No line of the records may be dropped; print them all again exactly.

***** Data to examine *****

/-! ## §5 The bondwise hypothesis shape of annex 4 §6 («`max_{b∈Λ} dist₁(V_b, 1) ≤ η`, not as prose about a gauge») -/

/-- ★★★ **`stub_hessOnEvent`, BONDWISE FORM**: for ANY configuration `V` whose bond variables in the box `boxBonds lo hi` are within `η` of `1` and any direction `Y` vanishing
off the inner box `boxBonds (lo+1) (hi−1)`: `|d²∕ds² A_W(V·e^{sY})∣₀ − (1∕N)·Σ_p‖(dY)_p‖²| ≤ 4η·Σ_p s_p(Y)²` (✓ `Node00.abs_deriv_deriv_wilsonAction4_expChart_sub_flat_le_local` with the
budget `η` inside ∕ `2` outside, + §4's support margin).  §3 is the instance `V = U^{u_U}`, `η = (d−1)nθ`. [cite: Balaban1989LargeFieldII, (1.9) p.358] [cite: Balaban1985BackgroundPropagators, (3.10) p.392] -/
theorem abs_hessian_sub_flat_le_of_bondSmallOn_box (V : GaugeField P j (Matrix.specialUnitaryGroup (Fin N) ℂ)) {lo hi : Fin P.d → ℤ} {η : ℝ}
    (hV : ∀ b : PBond P j, b ∈ boxBonds lo hi → ‖((V b : Matrix.specialUnitaryGroup (Fin N) ℂ) : Matrix (Fin N) (Fin N) ℂ) - 1‖ ≤ η)
    (Y : PBond P j → lieSU (Fin N)) (hYsupp : ∀ b : PBond P j, b ∉ boxBonds (lo + 1) (hi - 1) → Y b = 0) :
    |deriv (deriv fun s : ℝ => wilsonAction4 (expChart V (s • Y))) 0
        - (∑ p : Plaq P j, ‖Y ⟨p.src, p.μ⟩ + Y ⟨p.src.shift p.μ, p.ν⟩ - Y ⟨p.src.shift p.ν, p.μ⟩ - Y ⟨p.src, p.ν⟩‖ ^ 2) / (Fintype.card (Fin N) : ℝ)|
      ≤ 4 * η * ∑ p : Plaq P j, (‖(Y ⟨p.src, p.μ⟩ : Matrix (Fin N) (Fin N) ℂ)‖ + ‖(Y ⟨p.src.shift p.μ, p.ν⟩ : Matrix (Fin N) (Fin N) ℂ)‖
        + ‖(Y ⟨p.src.shift p.ν, p.μ⟩ : Matrix (Fin N) (Fin N) ℂ)‖ + ‖(Y ⟨p.src, p.ν⟩ : Matrix (Fin N) (Fin N) ℂ)‖) ^ 2 := by
  classical
  let inside : Plaq P j → Prop := fun p => (⟨p.src, p.μ⟩ : PBond P j) ∈ boxBonds lo hi ∧ (⟨p.src.shift p.μ, p.ν⟩ : PBond P j) ∈ boxBonds lo hi ∧
    (⟨p.src.shift p.ν, p.μ⟩ : PBond P j) ∈ boxBonds lo hi ∧ (⟨p.src, p.ν⟩ : PBond P j) ∈ boxBonds lo hi
  set δ : Plaq P j → ℝ := fun p => if inside p then η else 2 with hδ
  have hbudget : ∀ p : Plaq P j,
      ‖((V ⟨p.src, p.μ⟩ : Matrix.specialUnitaryGroup (Fin N) ℂ) : Matrix (Fin N) (Fin N) ℂ) - 1‖ ≤ δ p ∧
      ‖((V ⟨p.src.shift p.μ, p.ν⟩ : Matrix.specialUnitaryGroup (Fin N) ℂ) : Matrix (Fin N) (Fin N) ℂ) - 1‖ ≤ δ p ∧
      ‖((V ⟨p.src.shift p.ν, p.μ⟩ : Matrix.specialUnitaryGroup (Fin N) ℂ) : Matrix (Fin N) (Fin N) ℂ) - 1‖ ≤ δ p ∧
      ‖((V ⟨p.src, p.ν⟩ : Matrix.specialUnitaryGroup (Fin N) ℂ) : Matrix (Fin N) (Fin N) ℂ) - 1‖ ≤ δ p := by
    intro p
    by_cases hp : inside p
    · have hδp : δ p = η := by rw [hδ]; simp only [hp, ↓reduceIte]
      rw [hδp]
      exact ⟨hV _ hp.1, hV _ hp.2.1, hV _ hp.2.2.1, hV _ hp.2.2.2⟩
    · have hδp : δ p = 2 := by rw [hδ]; simp only [hp, ↓reduceIte]
      rw [hδp]
      exact ⟨norm_coe_sub_one_le_two _, norm_coe_sub_one_le_two _, norm_coe_sub_one_le_two _, norm_coe_sub_one_le_two _⟩
  have hmain := abs_deriv_deriv_wilsonAction4_expChart_sub_flat_le_local V Y δ hbudget
  rw [deriv_deriv_wilsonAction4_expChart_one_eq_norm_sq] at hmain
  refine hmain.trans ?_
  rw [Finset.mul_sum, Finset.mul_sum]
  refine Finset.sum_le_sum fun p _ => ?_
  by_cases hp : inside p
  · have hδp : δ p = η := by rw [hδ]; simp only [hp, ↓reduceIte]
    rw [hδp]
    exact le_of_eq (by ring)
  · have hz := support_hyp_of_vanish_off_inner Y hYsupp p hp
    have hδp : δ p = 2 := by rw [hδ]; simp only [hp, ↓reduceIte]
    rw [hδp, hz.1, hz.2.1, hz.2.2.1, hz.2.2.2]
    simp

/-- ★★★ **`stub_hessOnEvent`, BONDWISE, ONE-SIDED, `ℓ²(bonds)`**: `d²∕ds² A_W(V·e^{sY})∣₀ ≤ (1∕N)·Σ_p‖(dY)_p‖² + 32(d−1)·η·Σ_b‖Y_b‖²` for `V` bondwise `η`-near `1` on the box and `Y`
vanishing off the inner box — annex 4 §6's displayed shape up to the consumer's Poincaré constant. [cite: Balaban1989LargeFieldII, (1.9) p.358] [cite: Balaban1985BackgroundPropagators, (3.10) p.392] -/
theorem hessian_le_flat_add_l2_of_bondSmallOn_box (V : GaugeField P j (Matrix.specialUnitaryGroup (Fin N) ℂ)) {lo hi : Fin P.d → ℤ} {η : ℝ} (hη : 0 ≤ η)
    (hV : ∀ b : PBond P j, b ∈ boxBonds lo hi → ‖((V b : Matrix.specialUnitaryGroup (Fin N) ℂ) : Matrix (Fin N) (Fin N) ℂ) - 1‖ ≤ η)
    (Y : PBond P j → lieSU (Fin N)) (hYsupp : ∀ b : PBond P j, b ∉ boxBonds (lo + 1) (hi - 1) → Y b = 0) :
    deriv (deriv fun s : ℝ => wilsonAction4 (expChart V (s • Y))) 0
      ≤ (∑ p : Plaq P j, ‖Y ⟨p.src, p.μ⟩ + Y ⟨p.src.shift p.μ, p.ν⟩ - Y ⟨p.src.shift p.ν, p.μ⟩ - Y ⟨p.src, p.ν⟩‖ ^ 2) / (Fintype.card (Fin N) : ℝ)
        + 32 * ((P.d : ℝ) - 1) * η * ∑ b : PBond P j, ‖(Y b : Matrix (Fin N) (Fin N) ℂ)‖ ^ 2 := by
  have h := abs_hessian_sub_flat_le_of_bondSmallOn_box V hV Y hYsupp
  rw [abs_le] at h
  have hl2 := sum_plaq_boundary_sq_le (P := P) (j := j) (fun b => ‖(Y b : Matrix (Fin N) (Fin N) ℂ)‖)
  have hc : 0 ≤ 4 * η := by positivity
  have := mul_le_mul_of_nonneg_left hl2 hc
  linarith [h.2]

end Summit.QuantumFields.YangMills.Theorems.UnitScaleGibbsOnEventHessianAxialGauge

end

*****

• [Solution to this exercise]:
/-! ## §5 The bondwise hypothesis shape of annex 4 §6 («`max_{b∈Λ} dist₁(V_b, 1) ≤ η`, not as prose about a gauge») -/

/-- ★★★ **`stub_hessOnEvent`, BONDWISE FORM**: for ANY configuration `V` whose bond variables in the box `boxBonds lo hi` are within `η` of `1` and any direction `Y` vanishing
off the inner box `boxBonds (lo+1) (hi−1)`: `|d²∕ds² A_W(V·e^{sY})∣₀ − (1∕N)·Σ_p‖(dY)_p‖²| ≤ 4η·Σ_p s_p(Y)²` (✓ `Node00.abs_deriv_deriv_wilsonAction4_expChart_sub_flat_le_local` with the
budget `η` inside ∕ `2` outside, + §4's support margin).  §3 is the instance `V = U^{u_U}`, `η = (d−1)nθ`. [cite: Balaban1989LargeFieldII, (1.9) p.358] [cite: Balaban1985BackgroundPropagators, (3.10) p.392] -/
theorem abs_hessian_sub_flat_le_of_bondSmallOn_box (V : GaugeField P j (Matrix.specialUnitaryGroup (Fin N) ℂ)) {lo hi : Fin P.d → ℤ} {η : ℝ}
    (hV : ∀ b : PBond P j, b ∈ boxBonds lo hi → ‖((V b : Matrix.specialUnitaryGroup (Fin N) ℂ) : Matrix (Fin N) (Fin N) ℂ) - 1‖ ≤ η)
    (Y : PBond P j → lieSU (Fin N)) (hYsupp : ∀ b : PBond P j, b ∉ boxBonds (lo + 1) (hi - 1) → Y b = 0) :
    |deriv (deriv fun s : ℝ => wilsonAction4 (expChart V (s • Y))) 0
        - (∑ p : Plaq P j, ‖Y ⟨p.src, p.μ⟩ + Y ⟨p.src.shift p.μ, p.ν⟩ - Y ⟨p.src.shift p.ν, p.μ⟩ - Y ⟨p.src, p.ν⟩‖ ^ 2) / (Fintype.card (Fin N) : ℝ)|
      ≤ 4 * η * ∑ p : Plaq P j, (‖(Y ⟨p.src, p.μ⟩ : Matrix (Fin N) (Fin N) ℂ)‖ + ‖(Y ⟨p.src.shift p.μ, p.ν⟩ : Matrix (Fin N) (Fin N) ℂ)‖
        + ‖(Y ⟨p.src.shift p.ν, p.μ⟩ : Matrix (Fin N) (Fin N) ℂ)‖ + ‖(Y ⟨p.src, p.ν⟩ : Matrix (Fin N) (Fin N) ℂ)‖) ^ 2 := by
  classical
  let inside : Plaq P j → Prop := fun p => (⟨p.src, p.μ⟩ : PBond P j) ∈ boxBonds lo hi ∧ (⟨p.src.shift p.μ, p.ν⟩ : PBond P j) ∈ boxBonds lo hi ∧
    (⟨p.src.shift p.ν, p.μ⟩ : PBond P j) ∈ boxBonds lo hi ∧ (⟨p.src, p.ν⟩ : PBond P j) ∈ boxBonds lo hi
  set δ : Plaq P j → ℝ := fun p => if inside p then η else 2 with hδ
  have hbudget : ∀ p : Plaq P j,
      ‖((V ⟨p.src, p.μ⟩ : Matrix.specialUnitaryGroup (Fin N) ℂ) : Matrix (Fin N) (Fin N) ℂ) - 1‖ ≤ δ p ∧
      ‖((V ⟨p.src.shift p.μ, p.ν⟩ : Matrix.specialUnitaryGroup (Fin N) ℂ) : Matrix (Fin N) (Fin N) ℂ) - 1‖ ≤ δ p ∧
      ‖((V ⟨p.src.shift p.ν, p.μ⟩ : Matrix.specialUnitaryGroup (Fin N) ℂ) : Matrix (Fin N) (Fin N) ℂ) - 1‖ ≤ δ p ∧
      ‖((V ⟨p.src, p.ν⟩ : Matrix.specialUnitaryGroup (Fin N) ℂ) : Matrix (Fin N) (Fin N) ℂ) - 1‖ ≤ δ p := by
    intro p
    by_cases hp : inside p
    · have hδp : δ p = η := by rw [hδ]; simp only [hp, ↓reduceIte]
      rw [hδp]
      exact ⟨hV _ hp.1, hV _ hp.2.1, hV _ hp.2.2.1, hV _ hp.2.2.2⟩
    · have hδp : δ p = 2 := by rw [hδ]; simp only [hp, ↓reduceIte]
      rw [hδp]
      exact ⟨norm_coe_sub_one_le_two _, norm_coe_sub_one_le_two _, norm_coe_sub_one_le_two _, norm_coe_sub_one_le_two _⟩
  have hmain := abs_deriv_deriv_wilsonAction4_expChart_sub_flat_le_local V Y δ hbudget
  rw [deriv_deriv_wilsonAction4_expChart_one_eq_norm_sq] at hmain
  refine hmain.trans ?_
  rw [Finset.mul_sum, Finset.mul_sum]
  refine Finset.sum_le_sum fun p _ => ?_
  by_cases hp : inside p
  · have hδp : δ p = η := by rw [hδ]; simp only [hp, ↓reduceIte]
    rw [hδp]
    exact le_of_eq (by ring)
  · have hz := support_hyp_of_vanish_off_inner Y hYsupp p hp
    have hδp : δ p = 2 := by rw [hδ]; simp only [hp, ↓reduceIte]
    rw [hδp, hz.1, hz.2.1, hz.2.2.1, hz.2.2.2]
    simp

/-- ★★★ **`stub_hessOnEvent`, BONDWISE, ONE-SIDED, `ℓ²(bonds)`**: `d²∕ds² A_W(V·e^{sY})∣₀ ≤ (1∕N)·Σ_p‖(dY)_p‖² + 32(d−1)·η·Σ_b‖Y_b‖²` for `V` bondwise `η`-near `1` on the box and `Y`
vanishing off the inner box — annex 4 §6's displayed shape up to the consumer's Poincaré constant. [cite: Balaban1989LargeFieldII, (1.9) p.358] [cite: Balaban1985BackgroundPropagators, (3.10) p.392] -/
theorem hessian_le_flat_add_l2_of_bondSmallOn_box (V : GaugeField P j (Matrix.specialUnitaryGroup (Fin N) ℂ)) {lo hi : Fin P.d → ℤ} {η : ℝ} (hη : 0 ≤ η)
    (hV : ∀ b : PBond P j, b ∈ boxBonds lo hi → ‖((V b : Matrix.specialUnitaryGroup (Fin N) ℂ) : Matrix (Fin N) (Fin N) ℂ) - 1‖ ≤ η)
    (Y : PBond P j → lieSU (Fin N)) (hYsupp : ∀ b : PBond P j, b ∉ boxBonds (lo + 1) (hi - 1) → Y b = 0) :
    deriv (deriv fun s : ℝ => wilsonAction4 (expChart V (s • Y))) 0
      ≤ (∑ p : Plaq P j, ‖Y ⟨p.src, p.μ⟩ + Y ⟨p.src.shift p.μ, p.ν⟩ - Y ⟨p.src.shift p.ν, p.μ⟩ - Y ⟨p.src, p.ν⟩‖ ^ 2) / (Fintype.card (Fin N) : ℝ)
        + 32 * ((P.d : ℝ) - 1) * η * ∑ b : PBond P j, ‖(Y b : Matrix (Fin N) (Fin N) ℂ)‖ ^ 2 := by
  have h := abs_hessian_sub_flat_le_of_bondSmallOn_box V hV Y hYsupp
  rw [abs_le] at h
  have hl2 := sum_plaq_boundary_sq_le (P := P) (j := j) (fun b => ‖(Y b : Matrix (Fin N) (Fin N) ℂ)‖)
  have hc : 0 ≤ 4 * η := by positivity
  have := mul_le_mul_of_nonneg_left hl2 hc
  linarith [h.2]

end Summit.QuantumFields.YangMills.Theorems.UnitScaleGibbsOnEventHessianAxialGauge

end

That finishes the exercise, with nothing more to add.